# Please help me remove McAfee from my computer!!!



## CarolynO (Jul 23, 2008)

I'm trying to remove McAfee from my computer, and I just can't succeed. 

History:
I do not remember how I got McAfee on the computer to begin with. I think that Gateway put it on there with a 3-month trial period when I got it new in January, 2007. When the 3 months was up, I tried reinstalling the free version that AOL offers with their service. I think even back then, I got messages about the firewall not working, but I haven't gotten any messages about the Virus Scan and Privacy Service until last week. I'm VERY concerned that I do not have Virus Protection on my computer, and I can't get protect my computer unless I can remove McAfee successfully! 

I know shortly after I got my computer, I had help setting myself up as an administrator, so that I could tranfer the data I had on my old computer (which kept freezing up way too often) to the new computer. Is it possible that the administrator setup could have something to do with getting the "error obtaining permissions for Cleanup"?

What I've tried so far:
1) I've tried working with the AOL Tech Support and have spent many hours and many calls - they have me do the same things over and over and they say that they send out reports to the McAfee Engineers, but I never hear back from anyone, and they never get beyond the most obvious things to try.

2) I've tried removing McAfee through the add/remove under Control Panel several times - that doesn't work.

3) When I use the MCPR.exe (Mcafee Cleanup), I get the message "*error obtaining permissions for cleanup*". I have the log from the cleanup and have googled to look for what the error messages in the log are, but I don't know what to do with those messages, and trying anything I've read about sounds like I'd be likely to mess things up even more.

4) I've deleted some agent file I've read about from the McAfee folder, but it comes back again when I try to reinstall. 

5) I've gone into regedit and looked for any McAfee services and have disabled the 3 I found through Properties.

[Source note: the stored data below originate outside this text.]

/-- **Completeness of the explicit GEN floor** (preconnected non-degenerate support, `|A| ≥ 2`, compatible injective rank with top relay `k`, `o ∉ A`,
`F` monotone `≥ 0`): `0 < Sur_o(A)` iff `GENFLOOR_F(r') > 0` at some compatible injective rank `r'` of `A ∖ k`.
[cite: KozmaNitzan2024, Conj. 4 (p. 32)] [cite: VandenbergHaggstromKahn2005, Thm. 1.3 (p. 6)] [cite: Harris1960, Lemma 4.1 (p. 16)] -/
theorem surplus_pos_iff_exists_compat_rank_genFloor_pos (w : Sym2 (Fin n) → unitInterval) (E : Set (Sym2 (Fin n)))
    (hE0 : ∀ f, f ∉ E → (w f : ℝ) = 0) (hE1 : ∀ f ∈ E, 0 < (w f : ℝ) ∧ (w f : ℝ) < 1)
    (A : Finset (Fin n)) (r : Fin n → ℕ) (hr : Set.InjOn r ↑A) (k : Fin n) (hkA : k ∈ A) (hkmax : ∀ a ∈ A, r a ≤ r k)
    (o : Fin n) (hoA : o ∉ A)
    (F : Set (Fin n) → ℝ) (hF : ∀ S S' : Set (Fin n), S ⊆ S' → F S ≤ F S') (hF0 : ∀ S : Set (Fin n), 0 ≤ F S)
    (hcompat : ∀ a ∈ A, ∀ a' ∈ A, r a < r a' →
      ∫ ω, F (openCluster ω a) ∂(prodBernoulli w) ≤ ∫ ω, F (openCluster ω a') ∂(prodBernoulli w))
    (hconn : (openGraph E).Preconnected) (hT : (A.erase k).Nonempty) :
    0 < surplus w A r F o ↔
      ∃ r' : Fin n → ℕ, Set.InjOn r' ↑(A.erase k) ∧
        (∀ a ∈ (A.erase k), ∀ a' ∈ (A.erase k), r' a < r' a' →
        ∫ ω, F (openCluster ω a) ∂(prodBernoulli w) ≤ ∫ ω, F (openCluster ω a') ∂(prodBernoulli w)) ∧
        0 < ∑ a ∈ (A.erase k), (rankGain w (A.erase k) r' F a * avoidConst w a ((↑(((A.erase k)).erase a) : Set (Fin n)) ∪ ({d | d ∈ ([] : List (Fin n))} ∪ {k})) o +
        (∏ e ∈ Finset.univ.filter (fun e : Sym2 (Fin n) => ∃ y ∈ (↑(((A.erase k)).filter (fun b => r' b < r' a)) : Set (Fin n)), y ∈ e), (1 - (w e : ℝ))) *
          ((∫ η in ((⋃ t ∈ (insert a (((A.erase k)).filter (fun b => r' a < r' b) ∪ (([] : List (Fin n))).toFinset)), openConn o t) ∪ openConn o k),
              F {c | c = a ∨ ∃ e ∈ openEdgeCluster η a, c ∈ e}
              ∂(prodBernoulli fun e => if (∃ y ∈ (↑(((A.erase k)).filter (fun b => r' b < r' a)) : Set (Fin n)), y ∈ e) then (0 : unitInterval) else w e)) -
            (prodBernoulli fun e => if (∃ y ∈ (↑(((A.erase k)).filter (fun b => r' b < r' a)) : Set (Fin n)), y ∈ e) then (0 : unitInterval) else w e).real
                ((⋃ t ∈ (insert a (((A.erase k)).filter (fun b => r' a < r' b) ∪ (([] : List (Fin n))).toFinset)), openConn o t) ∪ openConn o k) *
              (∫ η, F {c | c = a ∨ ∃ e ∈ openEdgeCluster η a, c ∈ e}
                ∂(prodBernoulli fun e => if (∃ y ∈ (↑(((A.erase k)).filter (fun b => r' b < r' a)) : Set (Fin n)), y ∈ e) then (0 : unitInterval) else w e)))) +
          rankGain w A r F k * avoidConst w k (↑(A.erase k) : Set (Fin n)) o +
          (∏ e ∈ Finset.univ.filter (fun e : Sym2 (Fin n) => ∃ y ∈ (↑(A.erase k) : Set (Fin n)), y ∈ e), (1 - (w e : ℝ))) *
            ((∫ η in openConn k o, F {c | c = k ∨ ∃ e ∈ openEdgeCluster η k, c ∈ e} ∂(prodBernoulli (fun e => if (∃ y ∈ (↑(A.erase k) : Set (Fin n)), y ∈ e) then (0 : unitInterval) else w e))) -
              (prodBernoulli (fun e => if (∃ y ∈ (↑(A.erase k) : Set (Fin n)), y ∈ e) then (0 : unitInterval) else w e)).real (openConn k o) *
                ∫ η, F {c | c = k ∨ ∃ e ∈ openEdgeCluster η k, c ∈ e} ∂(prodBernoulli (fun e => if (∃ y ∈ (↑(A.erase k) : Set (Fin n)), y ∈ e) then (0 : unitInterval) else w e))) := by
  have hw : ∀ e, w e < 1 := by
    intro e
    by_cases he : e ∈ E
    · exact_mod_cast (hE1 e he).2
    · have h0 := hE0 e he
      exact_mod_cast (show (w e : ℝ) < 1 by rw [h0]; norm_num)
  set T : Finset (Fin n) := A.erase k with hT'
  have hTA : ∀ a ∈ T, a ∈ A := fun a ha => Finset.mem_of_mem_erase ha
  have hkT : k ∉ T := Finset.notMem_erase k A
  have hoT : o ∉ T := fun h => hoA (hTA o h)
  have hok : o ≠ k := fun h => hoA (h ▸ hkA)
  have hrT : Set.InjOn r ↑T := hr.mono (by intro a ha; exact Finset.mem_of_mem_erase ha)
  have hcompatT : (∀ a ∈ T, ∀ a' ∈ T, r a < r a' →
        ∫ ω, F (openCluster ω a) ∂(prodBernoulli w) ≤ ∫ ω, F (openCluster ω a') ∂(prodBernoulli w)) := fun a ha a' ha' h => hcompat a (hTA a ha) a' (hTA a' ha') h
  have hcert := surplus_pos_iff_certificates w E hE0 hE1 A r hr k hkA hkmax o hoA F hF hF0 hcompat hconn hT
  have hiso := isolatedCov_top_pos_iff w E hE0 hE1 A k o hkA hoA F hF
  -- nonnegativity of the three summands
  have hfl0 : ∀ r' : Fin n → ℕ, (∀ a ∈ T, ∀ a' ∈ T, r' a < r' a' →
        ∫ ω, F (openCluster ω a) ∂(prodBernoulli w) ≤ ∫ ω, F (openCluster ω a') ∂(prodBernoulli w)) → 0 ≤ ∑ a ∈ T, (rankGain w T r' F a * avoidConst w a ((↑((T).erase a) : Set (Fin n)) ∪ ({d | d ∈ ([] : List (Fin n))} ∪ {k})) o +
        (∏ e ∈ Finset.univ.filter (fun e : Sym2 (Fin n) => ∃ y ∈ (↑((T).filter (fun b => r' b < r' a)) : Set (Fin n)), y ∈ e), (1 - (w e : ℝ))) *
          ((∫ η in ((⋃ t ∈ (insert a ((T).filter (fun b => r' a < r' b) ∪ (([] : List (Fin n))).toFinset)), openConn o t) ∪ openConn o k),
              F {c | c = a ∨ ∃ e ∈ openEdgeCluster η a, c ∈ e}
              ∂(prodBernoulli fun e => if (∃ y ∈ (↑((T).filter (fun b => r' b < r' a)) : Set (Fin n)), y ∈ e) then (0 : unitInterval) else w e)) -
            (prodBernoulli fun e => if (∃ y ∈ (↑((T).filter (fun b => r' b < r' a)) : Set (Fin n)), y ∈ e) then (0 : unitInterval) else w e).real
                ((⋃ t ∈ (insert a ((T).filter (fun b => r' a < r' b) ∪ (([] : List (Fin n))).toFinset)), openConn o t) ∪ openConn o k) *
              (∫ η, F {c | c = a ∨ ∃ e ∈ openEdgeCluster η a, c ∈ e}
                ∂(prodBernoulli fun e => if (∃ y ∈ (↑((T).filter (fun b => r' b < r' a)) : Set (Fin n)), y ∈ e) then (0 : unitInterval) else w e)))) := by
    intro r' hc'
    have hnn := fun a (ha : a ∈ T) => isolatedFloor_term_nonneg w o k T r' F hF hF0 hc' a ha
    exact Finset.sum_nonneg fun a ha => add_nonneg (hnn a ha).1 (hnn a ha).2
  have hDpos : 0 < (prodBernoulli w).real {ω : BondConfig (Fin n) | ∀ a ∈ (↑(A.erase k) : Set (Fin n)), ¬ (openGraph ω).Reachable k a} := by
    refine prodBernoulli_real_pos_of_empty_mem w hw ?_
    intro a ha h
    rw [HullPort.reachable_empty_iff] at h
    subst h
    exact hkT (Finset.mem_coe.1 ha)
  have hφ : avoidConst w k (↑T : Set (Fin n)) o = (prodBernoulli w).real ({ω : BondConfig (Fin n) | ∀ a ∈ (↑(A.erase k) : Set (Fin n)), ¬ (openGraph ω).Reachable k a} ∩ openConn o k) / (prodBernoulli w).real {ω : BondConfig (Fin n) | ∀ a ∈ (↑(A.erase k) : Set (Fin n)), ¬ (openGraph ω).Reachable k a} := by
    rw [avoidConst, openConn_symm o k]
  have hφ0 : 0 ≤ avoidConst w k (↑T : Set (Fin n)) o := by rw [hφ]; exact div_nonneg measureReal_nonneg measureReal_nonneg
  have hγ0 : 0 ≤ rankGain w A r F k := rankGain_nonneg w A r F k fun a' ha' hlt => hcompat a' ha' k hkA hlt
  have hprod : 0 < (∏ e ∈ Finset.univ.filter (fun e : Sym2 (Fin n) => ∃ y ∈ (↑(A.erase k) : Set (Fin n)), y ∈ e), (1 - (w e : ℝ))) := by
    refine Finset.prod_pos fun e _ => ?_
    have : (w e : ℝ) < 1 := by exact_mod_cast hw e
    linarith
  have hiso0 : 0 ≤ ((∫ η in openConn k o, F {c | c = k ∨ ∃ e ∈ openEdgeCluster η k, c ∈ e} ∂(prodBernoulli (fun e => if (∃ y ∈ (↑(A.erase k) : Set (Fin n)), y ∈ e) then (0 : unitInterval) else w e))) -
              (prodBernoulli (fun e => if (∃ y ∈ (↑(A.erase k) : Set (Fin n)), y ∈ e) then (0 : unitInterval) else w e)).real (openConn k o) *
                ∫ η, F {c | c = k ∨ ∃ e ∈ openEdgeCluster η k, c ∈ e} ∂(prodBernoulli (fun e => if (∃ y ∈ (↑(A.erase k) : Set (Fin n)), y ∈ e) then (0 : unitInterval) else w e))) := by
    rcases lt_or_ge 0 ((∫ η in openConn k o, F {c | c = k ∨ ∃ e ∈ openEdgeCluster η k, c ∈ e} ∂(prodBernoulli (fun e => if (∃ y ∈ (↑(A.erase k) : Set (Fin n)), y ∈ e) then (0 : unitInterval) else w e))) -
              (prodBernoulli (fun e => if (∃ y ∈ (↑(A.erase k) : Set (Fin n)), y ∈ e) then (0 : unitInterval) else w e)).real (openConn k o) *
                ∫ η, F {c | c = k ∨ ∃ e ∈ openEdgeCluster η k, c ∈ e} ∂(prodBernoulli (fun e => if (∃ y ∈ (↑(A.erase k) : Set (Fin n)), y ∈ e) then (0 : unitInterval) else w e))) with h | h
    · exact h.le
    · -- Harris at the zeroed weights: the covariance of two monotone functions is nonnegative
      have hmono : Monotone (fun C : Set (Sym2 (Fin n)) => F {c | c = k ∨ ∃ e ∈ C, c ∈ e}) := by
        intro C C' hCC'
        refine hF _ _ fun c hc => ?_
        rcases hc with hc | ⟨e, he, hce⟩
        · exact Or.inl hc
        · exact Or.inr ⟨e, hCC' he, hce⟩
      have hc := Consts.covD_conn_nonneg (fun e => if (∃ y ∈ (↑(A.erase k) : Set (Fin n)), y ∈ e) then (0 : unitInterval) else w e) k (∅ : Set (Fin n)) (Set.notMem_empty k)
        (fun C : Set (Sym2 (Fin n)) => F {c | c = k ∨ ∃ e ∈ C, c ∈ e}) hmono o
      have hD : {ω : BondConfig (Fin n) | ∀ y ∈ (∅ : Set (Fin n)), ¬ (openGraph ω).Reachable k y} = univ := by
        ext ω; simp
      rw [covD, hD, probReal_univ, one_mul, univ_inter, Measure.restrict_univ] at hc
      linarith
  constructor
  · intro hpos
    rcases hcert.1 hpos with ⟨r', hr', hc', hfl⟩ | ⟨hP, hγ⟩ | hC3
    · refine ⟨r', hr', hc', ?_⟩
      nlinarith [mul_nonneg hγ0 hφ0, mul_nonneg hprod.le hiso0]
    · refine ⟨r, hrT, hcompatT, ?_⟩
      have hφpos : 0 < avoidConst w k (↑T : Set (Fin n)) o := by rw [hφ]; exact div_pos hP hDpos
      nlinarith [hfl0 r hcompatT, mul_pos hγ hφpos, mul_nonneg hprod.le hiso0]
    · refine ⟨r, hrT, hcompatT, ?_⟩
      nlinarith [hfl0 r hcompatT, mul_nonneg hγ0 hφ0, mul_pos hprod (hiso.2 hC3)]
  · rintro ⟨r', hr', hc', hsum⟩
    apply hcert.2
    by_contra H
    push Not at H
    obtain ⟨H1, H2, H3⟩ := H
    have h1 : ∑ a ∈ T, (rankGain w T r' F a * avoidConst w a ((↑((T).erase a) : Set (Fin n)) ∪ ({d | d ∈ ([] : List (Fin n))} ∪ {k})) o +
        (∏ e ∈ Finset.univ.filter (fun e : Sym2 (Fin n) => ∃ y ∈ (↑((T).filter (fun b => r' b < r' a)) : Set (Fin n)), y ∈ e), (1 - (w e : ℝ))) *
          ((∫ η in ((⋃ t ∈ (insert a ((T).filter (fun b => r' a < r' b) ∪ (([] : List (Fin n))).toFinset)), openConn o t) ∪ openConn o k),
              F {c | c = a ∨ ∃ e ∈ openEdgeCluster η a, c ∈ e}
              ∂(prodBernoulli fun e => if (∃ y ∈ (↑((T).filter (fun b => r' b < r' a)) : Set (Fin n)), y ∈ e) then (0 : unitInterval) else w e)) -
            (prodBernoulli fun e => if (∃ y ∈ (↑((T).filter (fun b => r' b < r' a)) : Set (Fin n)), y ∈ e) then (0 : unitInterval) else w e).real
                ((⋃ t ∈ (insert a ((T).filter (fun b => r' a < r' b) ∪ (([] : List (Fin n))).toFinset)), openConn o t) ∪ openConn o k) *
              (∫ η, F {c | c = a ∨ ∃ e ∈ openEdgeCluster η a, c ∈ e}
                ∂(prodBernoulli fun e => if (∃ y ∈ (↑((T).filter (fun b => r' b < r' a)) : Set (Fin n)), y ∈ e) then (0 : unitInterval) else w e)))) ≤ 0 := by
      rcases (hfl0 r' hc').lt_or_eq with hlt | heq
      · exact absurd hlt (not_lt.2 (H1 r' hr' hc'))
      · exact heq.symm.le
    have h2 : rankGain w A r F k * avoidConst w k (↑T : Set (Fin n)) o ≤ 0 := by
      rcases hγ0.lt_or_eq with hγ | hγ
      · rcases hφ0.lt_or_eq with hφp | hφz
        · have hP : 0 < (prodBernoulli w).real ({ω : BondConfig (Fin n) | ∀ a ∈ (↑(A.erase k) : Set (Fin n)), ¬ (openGraph ω).Reachable k a} ∩ openConn o k) := by
            rcases (measureReal_nonneg (μ := prodBernoulli w) (s := {ω : BondConfig (Fin n) | ∀ a ∈ (↑(A.erase k) : Set (Fin n)), ¬ (openGraph ω).Reachable k a} ∩ openConn o k)).lt_or_eq with h | h
            · exact h
            · exfalso
              rw [hφ, ← h, zero_div] at hφp
              exact lt_irrefl _ hφp
          exact absurd hγ (not_lt.2 (H2 hP))
        · rw [← hφz, mul_zero]
      · rw [← hγ, zero_mul]
    have h3 : (∏ e ∈ Finset.univ.filter (fun e : Sym2 (Fin n) => ∃ y ∈ (↑(A.erase k) : Set (Fin n)), y ∈ e), (1 - (w e : ℝ))) * ((∫ η in openConn k o, F {c | c = k ∨ ∃ e ∈ openEdgeCluster η k, c ∈ e} ∂(prodBernoulli (fun e => if (∃ y ∈ (↑(A.erase k) : Set (Fin n)), y ∈ e) then (0 : unitInterval) else w e))) -
              (prodBernoulli (fun e => if (∃ y ∈ (↑(A.erase k) : Set (Fin n)), y ∈ e) then (0 : unitInterval) else w e)).real (openConn k o) *
                ∫ η, F {c | c = k ∨ ∃ e ∈ openEdgeCluster η k, c ∈ e} ∂(prodBernoulli (fun e => if (∃ y ∈ (↑(A.erase k) : Set (Fin n)), y ∈ e) then (0 : unitInterval) else w e))) ≤ 0 := by
      rcases hiso0.lt_or_eq with hlt | heq
      · obtain ⟨e, he, heT, η, hη, hF', h1, h2'⟩ := hiso.1 hlt
        exact absurd (H3 e he heT η hη hF' h1) h2'
      · rw [← heq, mul_zero]
    linarith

Each time I do something like this (because I've googled looking for possible solutions), I reboot and try to reinstall, and I still get the same messages that Personal Firewall, Privacy Service and Virus Scan did not completely install.

I'm SO frustrated :-(

If anyone would PLEASE HELP me successfully remove McAfee, I'd be ever so grateful!!!

Thanks,
Carolyn
:4-dontkno


----------



## Dhaval002 (Jul 25, 2008)

:wave:
HEY DONT WORRY I HAVE A SOLUTION FOR YOU.. open this site and download mcrem tool.. and run it by agreeing to all terms and conditions and i am sure you will succeed in gettin it out of your computer.. remember will need to reboot system to check abt it.. and do not do it in safe mode.. do it in normal mode... and if u get it resolved just send me mail with subject line as MCAFEE REMOVAL SUCCEEDED... i will be glad to hear from you that we togather resolved issue my email is removed

www.myfixes.com/articles/mcrem2

Regds,
:smile: Dhaval Soni
Dell Technical Support.




CarolynO said:


> I'm trying to remove McAfee from my computer, and I just can't succeed.
> 
> History:
> I do not remember how I got McAfee on the computer to begin with. I think that Gateway put it on there with a 3-month trial period when I got it new in January, 2007. When the 3 months was up, I tried reinstalling the free version that AOL offers with their service. I think even back then, I got messages about the firewall not working, but I haven't gotten any messages about the Virus Scan and Privacy Service until last week. I'm VERY concerned that I do not have Virus Protection on my computer, and I can't get protect my computer unless I can remove McAfee successfully!
> ...


----------



## CarolynO (Jul 23, 2008)

Hi Dhaval,

I ran mcrem2 and it did say mcafee removal succeeded, but when I tried to reinstall, I got the same incomplete installation messages I got before.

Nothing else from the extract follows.